Hépatites auto-immunes : situations difficiles
POST’U 2020
Hépatologie
Objectifs pédagogiques
- Connaître la démarche pour diagnostiquer et traiter une forme de chevauchement
- Comment reconnaître une forme sévère pouvant nécessiter une évaluation dans un centre de transplantation hépatique
- Connaître les critères de non réponse ou de réponse insuffisante à la corticothérapie
- Savoir envisager un traitement immunosuppresseur de 2ème ligne
Les 5 points forts
- Dans près d’un quart des cas, l’hépatite auto-immune peut se présenter sous une forme d’hépatite aiguë avec risque d’évolution fulminante.
- Les formes aiguës sévères en particulier avec encéphalopathie doivent être prises en charge dans un centre de transplantation hépatique.
- La forme la plus fréquente d’overlap syndrome associe hépatite auto-immune et cholangite biliaire primitive. Son diagnostic impose la biopsie hépatique.
- Le risque d’hypertension portale et de ses complications est plus important dans les formes avec overlap.

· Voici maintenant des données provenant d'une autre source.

import Summits.CriticalPhenomena.PercolationContinuityZ3.Theorems.PercNearOneGluingNoHeavyLowerTailStarSetWordDesignations
import Summits.CriticalPhenomena.PercolationContinuityZ3.Theorems.PercNearOneGluingNoHeavyLowerTailStarSetWordCaps
import Summits.CriticalPhenomena.PercolationContinuityZ3.Theorems.PercNearOneGluingNoHeavyLowerTailStarSetOmegaCliques
import HarnessLib

/-!
# `NoHeavyLowerTail` (stmt-CriticalPhenomena-4575) — the pool words of the residual bound are class-words, III: CROSS words (blueprint §G4)

Support file (prover `prim-gen-swap` gen 15; `--supports stmt-CriticalPhenomena-4575`).  No definitions, no named facts, no sorries.

The CROSS words `(X→e_X, Y→ē_Y, J→s_X)` of the ordered unmatched hub pairs `(X, Y)` of a partner group `J` (file `…StarSetResidualPoolInst`)
are bounded by the part `cr(T)` of the capacity of `T = {X, Y, J}` consisting of the designations that point SOME chord of `T` into a
forest class of `T` (here `X → e_X ∈ J`): the two words of an unordered pair are two distinct such designations (`two_words_le_cap_filter`),
and `{X, Y} ↦ {X, Y, J}` is injective.  The complementary part `wc(T)` is reserved for the chord-rider family (`familyRiderC_bound`).

* `StarSet.sum_offDiag_symm_rel` — `Σ_X Σ_{Y ≠ X, R X Y} g X Y = Σ_X Σ_{X < Y, R X Y} (g X Y + g Y X)` for symmetric `R`;
* `StarSet.pool_words_cross_le` — the bound.
-/

namespace Summit.CriticalPhenomena.PercolationContinuityZ3.Theorems

open Finset
open scoped BigOperators Classical

namespace StarSet

variable {ι V : Type*} [Fintype ι] [LinearOrder ι] [DecidableEq V]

- Le traitement des formes overlap avec cholangite biliaire primitive combine le traitement immuno-suppresseur de l’hépatite auto-immune et l’AUDC à la dose utilisée dans la cholangite biliaire primitive.
LIENS D’INTÉRÊT
Mayoly Spindler, Intercept
MOTS-CLÉS
Hépatite auto-immune, cholangite biliaire primitive, insuffisance hépatique, syndrome de chevauchement
ABRÉVIATIONS
AUDC : acide ursodésoxycholique
CBP : cholangite biliaire primitive
HAI : hépatite auto-immune
Introduction
L’hépatite auto-immune (HAI) est une maladie chronique du foie immuno-médiée. Le diagnostic repose sur la présence de lésions histologiques évocatrices (hépatite interface), une élévation des transaminases et des IgG et la présence d’autoanticorps. L’HAI est une maladie inflammatoire chronique progressive du foie qui peut conduire à la cirrhose, à l’insuffisance hépatique, à la transplantation et au décès (1). Bien que l’association corticoïde et immunosuppresseur soit efficace, cette maladie est associée à long terme à une augmentation de la mortalité d’un facteur 2 par rapport à la population générale (2). Le traitement repose sur l’association corticostéroïde et immunosuppresseur (azathioprine) qui permet de contrôler la maladie dans la plupart des cas. La rémission est habituellement considérée comme la disparition des symptômes cliniques quand ils sont présents, la normalisation complète des paramètres biochimiques, c’est-à-dire des transaminases et des gammaglobulines (ou Ig G) ainsi que la résolution complète de l’activité inflammatoire au niveau du foie (1). Une bonne réponse thérapeutique s’accompagne d’une amélioration considérable du pronostic. Deux formes particulières de l’HAI sont à connaître du fait de leur gravité potentielle : d’une part les formes aiguës sévères et d’autre part les formes associées à la cholangite biliaire primitive (CBP) appelée aussi overlap syndrome.
Formes aiguës sévères
L’HAI peut se présenter sous la forme d’une hépatite aiguë dans environ 25 % des cas. Le risque est alors le développement d’une insuffisance hépatique aiguë avec une évolution vers les formes fulminantes. Récemment le groupe du King’s college à Londres a proposé une classification pour définir les formes aiguës hépatite auto-immune (3) qui est décrite sur le tableau 1. Dans une étude de 115 patients avec HAI, 10 avaient une présentation aiguë : une encéphalopathie était présente 8 fois sur 10. Par comparaison à 20 patients atteints de forme chronique, le taux d’albumine était plus bas et le taux de bilirubine était plus élevé. Les lésions histologiques étaient différentes : 6 patients sur 10 n’avaient pas de fibrose, l’hépatite interface était beaucoup plus marquée, l’activité lobulaire était également plus marquée et la nécrose était beaucoup plus étendue. Le taux de réponse au traitement était plus faible dans le groupe aigu (4/10 vs. 16/20 ; P= 0,043). Enfin dans le groupe hépatite aiguë il y a eu 2 décès, 3 transplantations hépatiques et 1 patient inscrit sur la liste de transplantation (4)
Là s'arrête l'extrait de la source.